### HOW TO COMPLETE THIS TASK
Somewhere below, one line contains "S(r,n,L) = π(m" and a later line contains "set L := Real.log c with hLdef". Output those two lines and everything between them exactly, and nothing else.
(INFORMATION SHOWN begins)
import Literature.NumberTheory.LFunctions.TruncatedWeilFormFiniteDictionary
import Literature.NumberTheory.LFunctions.TruncatedWeilFormTailDensityRepr
import Literature.NumberTheory.LFunctions.TruncatedWeilFormZeroSideProofs
import Literature.NumberTheory.LFunctions.WeilExplicitBombieriLipschitz
import HarnessLib

/-!
# RH-FREE — «nothing here bears on the truth of RH»: the archimedean block of Groskin's entry identification (arXiv:2607.02828, Lemma 2.1) — `Q_arch,∞` is `−W♯_ℝ` of the Connes–Consani–Moscovici assembly

LINE 1 — LABEL: RH-FREE literature (unconditional identities between two printed forms of the
archimedean distribution of the explicit formula, evaluated on the trigonometric kernels
`q(U_m,U_n)`; no positivity statement, no input on the zeros of `ζ`). Cell `rh-crit/cc` (surplus
seat, Groskin cluster, lead rulings R153/R161), fleet debt on the rung W-C/W-P (COLUMN 2 WEIL).
WHAT THIS IS NOT: any claim about the zeros of `ζ`, Weil positivity or RH; a kernel replay of a
dictionary lemma of an unrefereed preprint moves nothing. Nothing here bears on the truth of RH.

Topic `Literature/NumberTheory/LFunctions`; namespace `Literature.NumberTheory.LFunctions.Groskin2026`,
sub-namespace `ArchBlock`. THEOREMS ONLY (no definitions, no named facts). Discharges the claim
`Groskin2026.lemma_2_1_arch` of `TruncatedWeilFormFiniteDictionary.lean` (rh-lit-frontier-1 g2):
for `c > 1`, `N`, `m, n ∈ I_N`, `(Q_arch,T)_{mn} → −W♯_ℝ(q(U_m,U_n)∘log)` as `T → ∞`, where
`W♯_ℝ` is [CCM] (3.15) in the form (4.4), the tree's `ConnesConsani2025.archSharp`, and `q(U_m,U_n)` is
the tree's kernel `ConnesConsani2025.qKer` ([claim: Groskin2026, status: under-review] record,
D-0012: a kernel proof VERIFIES it, asserts nothing on authority).

## The printed reason and how it is followed

[Gr26] Lemma 2.1 (p. 4), proof: «For the archimedean block, `h₊` is the standard archimedean density
of the explicit formula for the completed zeta function, i.e. the density of `W_ℝ` in [10, Sec. 3] and
[8, Eq. (153)]; the entrywise `T`-limit exists because at integer nodes `S(r,n,L) = O(r⁻²)` and
`∂ₓS(r,x,L)|_{x=n} = O(r⁻²)` uniformly on `I_N` … while `h₊(r) = O(log r)`.» We make both halves
explicit:

* (E) ENTRYWISE FOURIER FORM `(Q_arch,T)_{mn} = (1/2π)∫_{−T}^{T} h₊(r) C_{mn}(r) dr`,
  `C_{mn}(r) = ∫₀ᴸ q(U_m,U_n)(y) cos(ry) dy` (`archMatrix_apply_eq_integral`): the divided differences
  of the source `x ↦ sin(2πx(1 − y/L))` at integer nodes are `π q(U_m,U_n)(y)` ([CvS] Prop. 4.1 /
  [CCM] Lemma 2.3, tree `qKer_of_ne`, `qKer_self`); the diagonal is the derivative of the true source
  (cc-t18's `hasDerivAt_archSource`).
* (D) DECAY `|C_{mn}(r)| ≤ K/(1 + r²)` (`exists_abs_kernelCos_le`): two integrations by parts, the
  kernel being smooth on `[0, L]` and vanishing at `y = L`.
* (L) LIMIT: with `|h₊(r)| ≤ A + log(1+|r|)` (cc-t6's toolkit via `ZeroSide.abs_reDigammaQuarter_le_log`)
  the integrand is integrable on `ℝ`, so `(Q_arch,T)_{mn} → (1/2π)∫_ℝ h₊ C_{mn}` (`tendsto_archMatrix`).
* (V) VALUE `(1/2π)∫_ℝ h₊ C_{mn} = −W♯_ℝ(q(U_m,U_n))` (`integral_hPlus_kernelCos`): with the EVEN
  kernel `G = q(U_m,U_n)(|·|)·1_{[−L,L]}` (the tree's `ConnesVanSuijlekom.symAutocorr L m n`),
  `Ĝ(½ + ir) = 2C_{mn}(r)`, Fourier inversion at `0` gives `∫_ℝ C_{mn} = π G(0)`, hence
  `(1/2π)∫ h₊ C_{mn} = ½ W_∞(G)` in the DIGAMMA form (tree `weilArchTerm`); Bombieri's form equals
  the digamma form for continuous compactly supported LIPSCHITZ test functions (tree theorem
  `weilArchTermBombieri_eq_weilArchTerm_of_lipschitz`, Bombieri 2000 (2.8)); for an even `G`,
  Bombieri's form is `−2 W♯_ℝ(G)` by the very definition (3.15) (tree `psiSharpArch`, "note the
  factor ½"); and `W♯_ℝ(symAutocorr L m n) = archSharp L (qKer L m n)` is the tree theorem
  `psiSharpArch_symAutocorr` ([CCM] (4.4)).
* `Groskin2026.lemma_2_1_arch_holds : lemma_2_1_arch` (namespace `Groskin2026`, outside `ArchBlock`)
  assembles (L) and (V); axioms `propext`, `Classical.choice`, `Quot.sound`.

## References

* [Gr26] A. Groskin, arXiv:2607.02828v3 (2026), Lemma 2.1 and its proof, p. 4.
  [claim: Groskin2026, status: under-review]
* [CCM] A. Connes, C. Consani, H. Moscovici, *Zeta zeros and prolate wave operators*,
  arXiv:2511.22755v1, eqs. (3.15), (4.4); EMS Ser. Lect. Math. 37 (2026).
* [Bombieri2000Weil] E. Bombieri, Rend. Mat. Acc. Lincei (9) 11 (2000), Thm. 2 and (2.8).
* [CvS] A. Connes, W. D. van Suijlekom, Prop. 4.1 (divided-difference structure).
-/

noncomputable section

open Filter Set MeasureTheory Complex Finset Matrix
open scoped Real Topology FourierTransform

namespace Literature.NumberTheory.LFunctions

namespace Groskin2026

namespace ArchBlock

open Literature.Analysis.SpecialFunctions
open Literature.NumberTheory.ConnesConsani2025 (qKer archSharp psiSharpArch qKer_of_ne qKer_self
  psiSharpArch_symAutocorr symAutocorr_eq_ofReal_qKer symAutocorr_eq_zero_of_lt continuous_autocorr)
open Literature.Analysis.Fourier.ConnesVanSuijlekom (symAutocorr autocorr symAutocorr_zero
  symAutocorr_right_edge)

variable {c : ℝ}

/-! ## §0 Small trigonometric and continuity helpers -/

/-- `r ↦ ∫ₐᵇ g(y) cos(ry) dy` is continuous for continuous `g`. [folklore] -/
private theorem continuous_integral_mul_cos {g : ℝ → ℝ} (hg : Continuous g) (a b : ℝ) :
    Continuous fun r : ℝ ↦ ∫ y in a..b, g y * Real.cos (r * y) := by
  have h : Continuous (Function.uncurry fun (r y : ℝ) ↦ g y * Real.cos (r * y)) := by
    exact (by fun_prop : Continuous fun p : ℝ × ℝ ↦ g p.2 * Real.cos (p.1 * p.2))
  exact intervalIntegral.continuous_parametric_intervalIntegral_of_continuous' (μ := volume) h a b

/-- `sin(2πk) = 0` for an integer `k`. [folklore] -/
private theorem sin_two_pi_int (k : ℤ) : Real.sin (2 * π * k) = 0 := by
  have h := Real.sin_add_int_mul_two_pi 0 k
  rw [zero_add, Real.sin_zero] at h
  rw [show 2 * π * (k : ℝ) = k * (2 * π) by ring]
  exact h

/-- `sin(2πm(1 − y/L)) = −sin(2πmy/L)` for an integer `m`. [folklore] -/
private theorem sin_int_freq (m : ℤ) (L y : ℝ) :
    Real.sin (2 * π * m * (1 - y / L)) = -Real.sin (2 * π * m * y / L) := by
  have h : 2 * π * (m : ℝ) * (1 - y / L) = -(2 * π * m * y / L) + (m : ℝ) * (2 * π) := by ring
  rw [h, Real.sin_add_int_mul_two_pi, Real.sin_neg]

/-- `cos(2πm(1 − y/L)) = cos(2πmy/L)` for an integer `m`. [folklore] -/
private theorem cos_int_freq (m : ℤ) (L y : ℝ) :
    Real.cos (2 * π * m * (1 - y / L)) = Real.cos (2 * π * m * y / L) := by
  have h : 2 * π * (m : ℝ) * (1 - y / L) = -(2 * π * m * y / L) + (m : ℝ) * (2 * π) := by ring
  rw [h, Real.cos_add_int_mul_two_pi, Real.cos_neg]

/-! ## §1 (E) The entrywise Fourier form of `Q_arch,T` -/

/-- Off the diagonal: `S(r,m,L) − S(r,n,L) = π(m − n) ∫₀ᴸ q(U_m,U_n)(y) cos(ry) dy` at integer nodes
`m ≠ n` — the divided difference of the source `x ↦ sin(2πx(1−y/L))` is `π q(U_m,U_n)(y)`
([CvS] Prop. 4.1; [CCM] Lemma 2.3 off-diagonal). [cite: Groskin2026, §2.1 (p. 3), «exactly the structure of [11, Prop. 4.1]»] -/
theorem archKernelS_sub_archKernelS (hc : 1 < c) {m n : ℤ} (hmn : m ≠ n) (r : ℝ) :
    archKernelS c r m - archKernelS c r n =
      π * ((m : ℝ) - n) * ∫ y in (0 : ℝ)..Real.log c, qKer (Real.log c) m n y * Real.cos (r * y) := by
  have hL := Real.log_pos hc
  set L := Real.log c with hLdef
  have hmn' : ((m : ℝ) - n) ≠ 0 := sub_ne_zero.2 (by exact_mod_cast hmn)
  have hπ : (π : ℝ) ≠ 0 := Real.pi_ne_zero
  unfold archKernelS
  have hi : ∀ k : ℤ, IntervalIntegrable (fun y : ℝ ↦ Real.sin (2 * π * k * (1 - y / L)) * Real.cos (r * y))
      volume 0 L := fun k ↦ (by fun_prop : Continuous fun y : ℝ ↦
        Real.sin (2 * π * k * (1 - y / L)) * Real.cos (r * y)).intervalIntegrable _ _
  rw [← intervalIntegral.integral_sub (hi m) (hi n), ← intervalIntegral.integral_const_mul]
  refine intervalIntegral.integral_congr fun y hy ↦ ?_
  rw [uIcc_of_le hL.le] at hy
  rw [qKer_of_ne hL hmn hy, sin_int_freq, sin_int_freq]
  field_simp
  ring

/-- On the diagonal: `∂ₓS(r,x,L)|_{x=m}` in the form delivered by differentiation under the integral
equals `π ∫₀ᴸ q(U_m,U_m)(y) cos(ry) dy` ([CCM] Lemma 2.3 diagonal: `q(U_m,U_m)(y) = 2(1−y/L)cos(2πmy/L)`).
[cite: Groskin2026, §2.1 (p. 3), «ψ′(m), m = n»] -/
theorem archKernelS_deriv_eq (hc : 1 < c) (m : ℤ) (r : ℝ) :
    ∫ y in (0 : ℝ)..Real.log c, 2 * π * (1 - y / Real.log c) *
        Real.cos (2 * π * m * (1 - y / Real.log c)) * Real.cos (r * y) =
      π * ∫ y in (0 : ℝ)..Real.log c, qKer (Real.log c) m m y * Real.cos (r * y) := by
  have hL := Real.log_pos hc
  rw [← intervalIntegral.integral_const_mul]
  refine intervalIntegral.integral_congr fun y hy ↦ ?_
  rw [uIcc_of_le hL.le] at hy
  rw [qKer_self hL m hy, cos_int_freq]
  ring

/-- **(E) The entrywise Fourier form of the finite-cutoff archimedean block**: for `c > 1`, every `T`
and `m, n ∈ I_N`,
`(Q_arch,T)_{mn} = (1/2π) ∫_{−T}^{T} h₊(r) (∫₀ᴸ q(U_m,U_n)(y) cos(ry) dy) dr`, `L = log c` — the
divided-difference matrix of the source `ψ_{R,T}` ([Gr26] (3)) entry by entry, the diagonal being the
derivative of the true source (cc-t18's `hasDerivAt_archSource`).
[cite: Groskin2026, §2.1 eq. (3) (p. 3) and Lemma 2.1 (p. 4)] -/
theorem archMatrix_apply_eq_integral (hc : 1 < c) (N : ℕ) (T : ℝ) (m n : idx N) :
    archMatrix c N T m n = (1 / (2 * π)) * ∫ r in (-T)..T, hPlus r *
      ∫ y in (0 : ℝ)..Real.log c, qKer (Real.log c) m n y * Real.cos (r * y) := by
  have hL := Real.log_pos hc
  unfold archMatrix dividedDiffMatrix
  simp only [Matrix.of_apply]
  by_cases hmn : (m : ℤ) = (n : ℤ)
  · -- diagonal entry
    have hmn' : m = n := Subtype.ext hmn
    subst hmn'
    simp only [if_true]
    rw [(hasDerivAt_archSource hc T ((m : ℤ) : ℝ)).deriv]
    have hfun : (fun r : ℝ ↦ hPlus r * ∫ y in (0 : ℝ)..Real.log c, 2 * π * (1 - y / Real.log c) *
        Real.cos (2 * π * ((m : ℤ) : ℝ) * (1 - y / Real.log c)) * Real.cos (r * y)) =
        fun r : ℝ ↦ π * (hPlus r *
          ∫ y in (0 : ℝ)..Real.log c, qKer (Real.log c) m m y * Real.cos (r * y)) := by
      funext r
      rw [archKernelS_deriv_eq hc (m : ℤ) r]
      ring
    rw [hfun, intervalIntegral.integral_const_mul]
    field_simp
  · -- off-diagonal entry
    simp only [hmn, if_false]
    have hmn' : ((m : ℤ) : ℝ) - ((n : ℤ) : ℝ) ≠ 0 := sub_ne_zero.2 (by exact_mod_cast hmn)
    unfold archSource
    have hcm : ∀ k : ℤ, Continuous fun r : ℝ ↦ hPlus r * archKernelS c r k := fun k ↦ by
      unfold archKernelS
      exact continuous_hPlus.mul (continuous_integral_mul_cos (by fun_prop) _ _)
    rw [← mul_sub, ← intervalIntegral.integral_sub ((hcm m).intervalIntegrable _ _)
      ((hcm n).intervalIntegrable _ _)]
    have hfun : (fun r : ℝ ↦ hPlus r * archKernelS c r ((m : ℤ) : ℝ) - hPlus r * archKernelS c r ((n : ℤ) : ℝ)) =
        fun r : ℝ ↦ (π * (((m : ℤ) : ℝ) - ((n : ℤ) : ℝ))) * (hPlus r *
          ∫ y in (0 : ℝ)..Real.log c, qKer (Real.log c) m n y * Real.cos (r * y)) := by
      funext r
      rw [← mul_sub, archKernelS_sub_archKernelS hc hmn r]
      ring
    rw [hfun, intervalIntegral.integral_const_mul]
    field_simp

/-! ## §2 (D) Decay of the kernel transform `C_{mn}(r) = ∫₀ᴸ q(U_m,U_n)(y) cos(ry) dy` -/

/-- One integration by parts against `cos(ry)`, `r ≠ 0`. [folklore] -/
private theorem integral_mul_cos_parts {F F' : ℝ → ℝ} (hF : ∀ y, HasDerivAt F (F' y) y)
    (hF'c : Continuous F') (a b : ℝ) {r : ℝ} (hr : r ≠ 0) :
    ∫ y in a..b, F y * Real.cos (r * y) =
      (F b * Real.sin (r * b) - F a * Real.sin (r * a)) / r -
        (1 / r) * ∫ y in a..b, F' y * Real.sin (r * y) := by
  have hv : ∀ y : ℝ, HasDerivAt (fun y : ℝ ↦ Real.sin (r * y) / r) (Real.cos (r * y)) y := by
    intro y
    have h1 : HasDerivAt (fun y : ℝ ↦ r * y) r y := by
      simpa using (hasDerivAt_id y).const_mul r
    have h3 := h1.sin.div_const r
    have e : Real.cos (r * y) * r / r = Real.cos (r * y) := by field_simp
    rw [e] at h3
    exact h3
  have hFc : Continuous F := continuous_iff_continuousAt.2 fun y ↦ (hF y).continuousAt
  have h := intervalIntegral.integral_mul_deriv_eq_deriv_mul (a := a) (b := b) (u := F) (u' := F')
    (v := fun y : ℝ ↦ Real.sin (r * y) / r) (v' := fun y ↦ Real.cos (r * y))
    (fun y _ ↦ hF y) (fun y _ ↦ hv y) (hF'c.intervalIntegrable _ _)
    ((by fun_prop : Continuous fun y : ℝ ↦ Real.cos (r * y)).intervalIntegrable _ _)
  rw [h]
  have h2 : ∫ y in a..b, F' y * (Real.sin (r * y) / r) = (1 / r) * ∫ y in a..b, F' y * Real.sin (r * y) := by
    rw [← intervalIntegral.integral_const_mul]
    refine intervalIntegral.integral_congr fun y _ ↦ ?_
    field_simp
  rw [h2]
  field_simp

/-- One integration by parts against `sin(ry)`, `r ≠ 0`. [folklore] -/
private theorem integral_mul_sin_parts {F F' : ℝ → ℝ} (hF : ∀ y, HasDerivAt F (F' y) y)
    (hF'c : Continuous F') (a b : ℝ) {r : ℝ} (hr : r ≠ 0) :
    ∫ y in a..b, F y * Real.sin (r * y) =
      (F a * Real.cos (r * a) - F b * Real.cos (r * b)) / r +
        (1 / r) * ∫ y in a..b, F' y * Real.cos (r * y) := by
  have hv : ∀ y : ℝ, HasDerivAt (fun y : ℝ ↦ -Real.cos (r * y) / r) (Real.sin (r * y)) y := by
    intro y
    have h1 : HasDerivAt (fun y : ℝ ↦ r * y) r y := by
      simpa using (hasDerivAt_id y).const_mul r
    have h3 := h1.cos.neg.div_const r
    have e : -(-Real.sin (r * y) * r) / r = Real.sin (r * y) := by field_simp
    rw [e] at h3
    exact h3
  have h := intervalIntegral.integral_mul_deriv_eq_deriv_mul (a := a) (b := b) (u := F) (u' := F')
    (v := fun y : ℝ ↦ -Real.cos (r * y) / r) (v' := fun y ↦ Real.sin (r * y))
    (fun y _ ↦ hF y) (fun y _ ↦ hv y) (hF'c.intervalIntegrable _ _)
    ((by fun_prop : Continuous fun y : ℝ ↦ Real.sin (r * y)).intervalIntegrable _ _)
  rw [h]
  have h2 : ∫ y in a..b, F' y * (-Real.cos (r * y) / r) =
      -((1 / r) * ∫ y in a..b, F' y * Real.cos (r * y)) := by
    rw [← intervalIntegral.integral_const_mul, ← intervalIntegral.integral_neg]
    refine intervalIntegral.integral_congr fun y _ ↦ ?_
    field_simp
  rw [h2]
  field_simp
  ring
(INFORMATION SHOWN ends)
### RESPONSE AREA
/-- Off the diagonal: `S(r,m,L) − S(r,n,L) = π(m − n) ∫₀ᴸ q(U_m,U_n)(y) cos(ry) dy` at integer nodes
`m ≠ n` — the divided difference of the source `x ↦ sin(2πx(1−y/L))` is `π q(U_m,U_n)(y)`
([CvS] Prop. 4.1; [CCM] Lemma 2.3 off-diagonal). [cite: Groskin2026, §2.1 (p. 3), «exactly the structure of [11, Prop. 4.1]»] -/
theorem archKernelS_sub_archKernelS (hc : 1 < c) {m n : ℤ} (hmn : m ≠ n) (r : ℝ) :
    archKernelS c r m - archKernelS c r n =
      π * ((m : ℝ) - n) * ∫ y in (0 : ℝ)..Real.log c, qKer (Real.log c) m n y * Real.cos (r * y) := by
  have hL := Real.log_pos hc
  set L := Real.log c with hLdef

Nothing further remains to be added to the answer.